Quando si parla di tecnologia umanizzata, di uso dei robot, o di intelligenza artificiale, la generazione a cui appartengo, quella nata negli anni ’80, rimane ancora affrancata a dei rimandi estetici e di azione che implicavano sia una positiva avventura, che un rischio catastrofico. Si pensa magari a capovolgimenti tra umano e non-umano come quello di HAL 9000 di “2001. Odissea nello spazio” (1968) di Kubrick. O a robot che divenivano quasi più umani dell’umano – qualcuno si ricorderà ironicamente della serie televisiva “Super Vicky” (1985) -, ora certamente naïve.
Oggi sono tematiche assorbite e quotidiane con cui dialoghiamo di continuo, in cui letteralmente viviamo e interagiamo.
Riccardo Giacconi parte da questo presupposto, dallo scambio relazionale tra un generatore automatico di testi (una macchina – anche lei ormai un po’ retrò – che rielabora automaticamente dei concetti, che per essa sono soltanto parole -) e l’input umano, che è quello iniziale.
Ma la sua ricerca approfondisce un legame che diventa addirittura poetico. L’artista infatti ha dialogato, attraverso la scrittura, con una macchina dalle funzioni basiche di sviluppo di un linguaggio automatizzato che, se veicolata e riletta in maniera corretta, può esprimere persino dei risultati connessi, a cui attribuire un senso.

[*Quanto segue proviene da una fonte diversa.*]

import Summits.HodgeConjecture.HodgeConjecture.Theorems.R90S5NonsplitXiLabelRigidUnramified  -- ★ p862024 (this seat): `nonsplitXiLabelRigid_unramified`, `eta_eq_one_of_isSpherical_constituent_of_nonsplit` (hypothesis-first `hur`)
import Literature.NumberTheory.Automorphic.HyperspecialUnitaryCartanAdicCompletion             -- ★ `unramifiedLocalConjDatum_adicCompletion` (a `σ_w`-fixed uniformiser at an unramified inert place)
import Literature.NumberTheory.Automorphic.SymplecticGroupCartanUnique                         -- ★ `CartanUnique.v_uniformizer_zpow`, `uniformizer_ne_zero`
import HarnessLib

/-!
# R90-TF · S5 (Rogawski Ch. 13.3) — (LN) at an UNRAMIFIED non-split place: units-Hilbert-90 discharged, binder-free ξ-label rigidity

Cell `hodgecm-mathlib`, crux H413 (`stmt-HodgeConjecture-24833`, lane `--supports … --as helper`), route of record `HCCMUnconditional` (no route verbs;
count-neutral).  Programme R90-TF, section S5 = Ch. 13.3 (base `R90-C133`); seat K2E3-p29 (g2), DEAL #14 (LN) continued (R90-C133-plan (g0),
R90 bus 2026-09-04T16:14:29Z): the second file of the deal, discharging the hypothesis-first units-Hilbert-90 binder `hur` of ★
`R90S5NonsplitXiLabelRigidUnramified` (p862024) from «`v` unramified in `L`» (`Algebra.IsUnramifiedIn (𝓞 L) v.asIdeal`).  THEOREMS ONLY (no `def`,
no instance, no notation, no named fact, no `sorry`); imports ★ only.  HONEST LABEL: HC_CM is proved only modulo the 7 printed citations
(2 remaining named inputs: hLiu418 = stmt-HodgeConjecture-24832, h413 = stmt-HodgeConjecture-24833) until rung 0 closes; local group theory, closes no socket.

THE MATHEMATICS.  `E_v = ∏_{w∣v} L_w` with `σ = c ⊗ 1`, `v` NON-SPLIT (every `w ∣ v` is `c`-fixed) and UNRAMIFIED in `L`.  Block Hilbert 90 (★
`F0P2oStubDictTorusChar.exists_quotConj_eq_of_nonsplit`) writes every `β ∈ E¹_v` as `x/σ(x)` for a unit `x`; since `v` is unramified there is a
`σ_w`-FIXED uniformiser `ϖ_w` of `L_w` (★ `unramifiedLocalConjDatum_adicCompletion`), and `α := x · (ϖ_w^{ord_w x})_w` is a unit OF VALUATION ONE at
every `w` with `α/σ(α) = x/σ(x) = β`.  (For a RAMIFIED quadratic `L_w/L⁺_v` this fails: `[E¹_v : quotConj(units of valuation one)] = 2`.)  Feeding this
into ★ `nonsplitXiLabelRigid_unramified` gives the binder-free head: at an unramified non-split `v` with `μ` unramified, a `K_v`-spherical constituent
common to `i_G(χ_ξ)` and `i_G(χ_{ξ′})` forces `(η₁, η₂) = (η₁′, η₂′)` — indeed each label is `(1, 1)` («`ξ_v` unramified ⇔ `ξ_v = 1`» at a non-split `v`).

* `exists_unit_quotConj_eq_of_isUnramifiedIn_of_nonsplit` — units-Hilbert-90 at an unramified non-split place (valuation currency).
* **`nonsplitXiLabelRigid_of_isUnramifiedIn`** — the (LN) head with `hur` discharged; `eta_eq_one_of_isSpherical_constituent_of_isUnramifiedIn`
  (`η₁ = 1 ∧ η₂ = 1` from ONE spherical constituent — the per-ξ form consumed by «`P` determines `ξ` at the unramified non-split places», 13.3.7).

## References
* [Rogawski1990] J. D. Rogawski, *Automorphic Representations of Unitary Groups in Three Variables*, Ann. of Math. Stud. 123 (1990): §12.2 pp. 173–174, §13.3.
* [CasselsFrohlichANT1967] J. W. S. Cassels, A. Fröhlich (eds.), *Algebraic Number Theory* (1967), Ch. V §2.7 Prop. 5 (Hilbert 90); Ch. I §7 (unramified
  extensions: a uniformiser of the base is a uniformiser).
* [CartierCorvallis1979] P. Cartier, *Representations of 𝔭-adic groups: a survey*, PSPM 33.1 (1979), §IV.1.
-/

set_option autoImplicit false
-- the mandated namespace repeats `HodgeConjecture.HodgeConjecture`, as in every `Theorems/*.lean` of this sub-problem
set_option linter.dupNamespace false

noncomputable section

open NumberField IsDedekindDomain
open scoped Matrix MatrixGroups

open Literature.NumberTheory.Automorphic Literature.NumberTheory.Automorphic.UnitaryGroup Literature.NumberTheory.Rogawski1990

namespace Summit.HodgeConjecture.HodgeConjecture.R90.S5

/-! ## Units-Hilbert-90 at an UNRAMIFIED non-split place, and the binder-free (LN) head -/

section Unramified

variable (L : Type) [Field L] [NumberField L] [IsCMField L] (v : HeightOneSpectrum (𝓞 ↥(maximalRealSubfield L)))
  (hv : ∀ w : PlacesOver L v, IsCMField.complexConj L • w.1 = w.1)

include hv

/-- **UNITS-HILBERT-90 at an UNRAMIFIED non-split place**: every `β ∈ E¹_v` is `α/σ(α)` for a unit `α` of `∏_{w∣v} L_w` OF VALUATION ONE at every `w` —
block Hilbert 90 (★ `exists_quotConj_eq_of_nonsplit`: `β = x/σ(x)`) and the rescaling `α = x · ϖ^{ord x}` by a `σ_w`-FIXED uniformiser `ϖ` of `L_w`
(★ `unramifiedLocalConjDatum_adicCompletion`, available exactly because `v` is unramified in `L`), which does not change `x/σ(x)`.
[cite: CasselsFrohlichANT1967, Ch. V §2.7 Prop. 5] [cite: Rogawski1990, §12.2 p. 174] -/
theorem exists_unit_quotConj_eq_of_isUnramifiedIn_of_nonsplit (hunr : Algebra.IsUnramifiedIn (𝓞 L) v.asIdeal)
    (β : ↥(normOneUnits (conjLocal L (IsCMField.complexConj L) v))) :
    ∃ α : (LocalRing L v)ˣ, (∀ w : PlacesOver L v, Valued.v ((α : LocalRing L v) w) = 1) ∧
      quotConj (conjLocal L (IsCMField.complexConj L) v) (conjLocal_conjLocal_cm L v) α = β := by
  haveI : Algebra.IsQuadraticExtension ↥(maximalRealSubfield L) L := IsCMField.isQuadraticExtension L
  have hc1 : IsCMField.complexConj L ≠ 1 := IsCMField.complexConj_ne_one L
  obtain ⟨x, hx⟩ := Cruxes.H413.F0P2oStubDictTorusChar.exists_quotConj_eq_of_nonsplit L v hv β
  -- a `σ_w`-fixed uniformiser at every (i.e. the) place `w ∣ v`
  choose ϖ hϖ using fun w : PlacesOver L v =>
    unramifiedLocalConjDatum_adicCompletion (IsCMField.complexConj L) hc1 v w (hv w) hunr
  -- the components of the unit `x` are non-zero
  have hx0 : ∀ w : PlacesOver L v, Valued.v ((x : LocalRing L v) w) ≠ 0 := fun w h0 => by
    have h := congrFun (x.inv_mul) w
    rw [Pi.mul_apply, Pi.one_apply] at h
    have h' := congrArg Valued.v h
    rw [map_mul, h0, mul_zero, map_one] at h'
    exact zero_ne_one h'
  -- the rescaling factor `λ_w = ϖ_w ^ {ord_w x}` (a `σ`-fixed unit)
  let m : PlacesOver L v → ℤ := fun w => WithZero.log (Valued.v ((x : LocalRing L v) w))
  let lam : LocalRing L v := fun w => ϖ w ^ m w
  have hlam0 : ∀ w, lam w ≠ 0 := fun w => zpow_ne_zero _ (CartanUnique.uniformizer_ne_zero (hϖ w).vϖ)
  have hvlam : ∀ w, Valued.v (lam w) = WithZero.exp (-(m w)) := fun w => CartanUnique.v_uniformizer_zpow (hϖ w).vϖ (m w)
  let Λ : (LocalRing L v)ˣ := MulEquiv.piUnits.symm fun w => Units.mk0 (lam w) (hlam0 w)
  have hΛ : ∀ w, (Λ : LocalRing L v) w = lam w := fun _ => rfl
  -- `σ(Λ) = Λ`
  have hσΛ : Units.map ((conjLocal L (IsCMField.complexConj L) v) : LocalRing L v →* LocalRing L v) Λ = Λ := by
    refine Units.ext (funext fun w => ?_)
    rw [Units.coe_map, MonoidHom.coe_coe, conjLocal_apply_eq_of_smul_eq (IsCMField.complexConj L) hc1 v w (hv w), hΛ]
    change galAdicCompletionMap (L := L) (IsCMField.complexConj L) (hv w) (ϖ w ^ m w) = ϖ w ^ m w
    rw [map_zpow₀, (hϖ w).σϖ]
  refine ⟨x * Λ, fun w => ?_, ?_⟩
  · rw [Units.val_mul, Pi.mul_apply, map_mul, hΛ, hvlam, ← WithZero.exp_log (hx0 w), ← WithZero.exp_add, add_neg_cancel,
      WithZero.exp_zero]
  · rw [map_mul, hx, mul_eq_left]
    apply Subtype.ext
    rw [coe_quotConj, hσΛ, mul_inv_cancel]
    rfl

/-- **(LN) AT AN UNRAMIFIED NON-SPLIT PLACE, BINDER-FREE IN THE PLACE**: `v` non-split and unramified in `L` (`Algebra.IsUnramifiedIn (𝓞 L) v.asIdeal`), `μ`
unramified; a class `c ∈ Irr(U(Φ₃)(L⁺_v))` that is a `K_v`-spherical constituent of both `i_G(χ_ξ)` and `i_G(χ_{ξ′})` forces `(η₁, η₂) = (η₁′, η₂′)`
(§3 with `hur` discharged by the previous theorem). [cite: Rogawski1990, §12.2 pp. 173–174; §13.3] [cite: CartierCorvallis1979, §IV.1] -/
theorem nonsplitXiLabelRigid_of_isUnramifiedIn (hunr : Algebra.IsUnramifiedIn (𝓞 L) v.asIdeal)
    (μ : (LocalRing L v)ˣ →* ℂˣ) (hμ : ∀ u : (LocalRing L v)ˣ, (∀ w : PlacesOver L v, Valued.v ((u : LocalRing L v) w) = 1) → μ u = 1)
    {η₁ η₂ η₁' η₂' : ↥(normOneUnits (conjLocal L (IsCMField.complexConj L) v)) →* ℂˣ} {c : IrrClass (Gqs L v)}
    (hc : c.IsConstituentOf (cmPrincipalSeries L 3 v (cmXiTorusChar L v μ η₁ η₂)))
    (hc' : c.IsConstituentOf (cmPrincipalSeries L 3 v (cmXiTorusChar L v μ η₁' η₂')))
    (hK : c.IsSpherical (cmLocalIntegralLevel L 3 (qsForm L) v)) : η₁ = η₁' ∧ η₂ = η₂' :=
  nonsplitXiLabelRigid_unramified L v hv (exists_unit_quotConj_eq_of_isUnramifiedIn_of_nonsplit L v hv hunr) μ hμ hc hc' hK

/-- **A `K_v`-SPHERICAL CONSTITUENT OF `i_G(χ_ξ)` FORCES `ξ_v = 1`** at an unramified non-split place (`μ` unramified): `η₁ = 1 ∧ η₂ = 1` — the form in which
«`P` determines `ξ` at the unramified non-split places» is consumed (each ξ separately). [cite: Rogawski1990, §12.2 pp. 173–174; §13.3] -/
theorem eta_eq_one_of_isSpherical_constituent_of_isUnramifiedIn (hunr : Algebra.IsUnramifiedIn (𝓞 L) v.asIdeal)
    (μ : (LocalRing L v)ˣ →* ℂˣ) (hμ : ∀ u : (LocalRing L v)ˣ, (∀ w : PlacesOver L v, Valued.v ((u : LocalRing L v) w) = 1) → μ u = 1)
    (η₁ η₂ : ↥(normOneUnits (conjLocal L (IsCMField.complexConj L) v)) →* ℂˣ) {c : IrrClass (Gqs L v)}
    (hc : c.IsConstituentOf (cmPrincipalSeries L 3 v (cmXiTorusChar L v μ η₁ η₂)))
    (hK : c.IsSpherical (cmLocalIntegralLevel L 3 (qsForm L) v)) : η₁ = 1 ∧ η₂ = 1 :=
  eta_eq_one_of_isSpherical_constituent_of_nonsplit L v hv (exists_unit_quotConj_eq_of_isUnramifiedIn_of_nonsplit L v hv hunr) μ hμ η₁ η₂ hc hK

end Unramified

end Summit.HodgeConjecture.HodgeConjecture.R90.S5

end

Storyboard mette in atto questo esperimento che l’artista aveva già raccontato in “Diteggiatura” (2021), un film dedicato a una realtà che Giacconi studia e con cui collabora da tempo, quella della storica famiglia milanese Carlo Colla & Figli – artigiani di marionette e storie tra i più importanti al mondo. L’artista ha creato un testo, attraverso questo approccio legato alla relazione tra arte e scienza, dunque tra macchina e umano, che insieme formano un linguaggio ibrido ma, in questo caso, di senso autonomo. Nel film questo “storyboard” viene letto in scena da un’attrice. Qui in mostra, invece, Giacconi sperimenta prendendo spunto dal saggio “Sul teatro di marionette” di von Kleist. Una parte dello scritto viene ripreso dentro Spazio Leonardo sotto forme e dispositivi diversi: l’artista ha creato appositamente delle grandi tende in plastica – che rimandano a quelle colorate dei vecchi negozi di paese, o delle case delle nonne – come display su cui sviscerare narrativamente una storia. Ognuna di queste opere, realizzata minuziosamente a mano dall’artista, piastrina dopo piastrina, raffigura un soggetto che rappresenta una parte di storia, o delle marionette citate nel film, o, ancora, nel caso di Storyboard #4, una sfida sequenziale realizzata da motivi geometrici astratti, estrapolati da uno studio del matematico Stephen Wolfram.
Colore, dispositivi visivi, scambi relazionali tra umano e non umano, artigianalità e narrazione poetica, sono elementi celati in mostra che vanno scovati in un percorso raffinato e complesso, dove ogni “storyboard” rivela, attraverso vivaci estetiche, rimandi tra passato e futuro.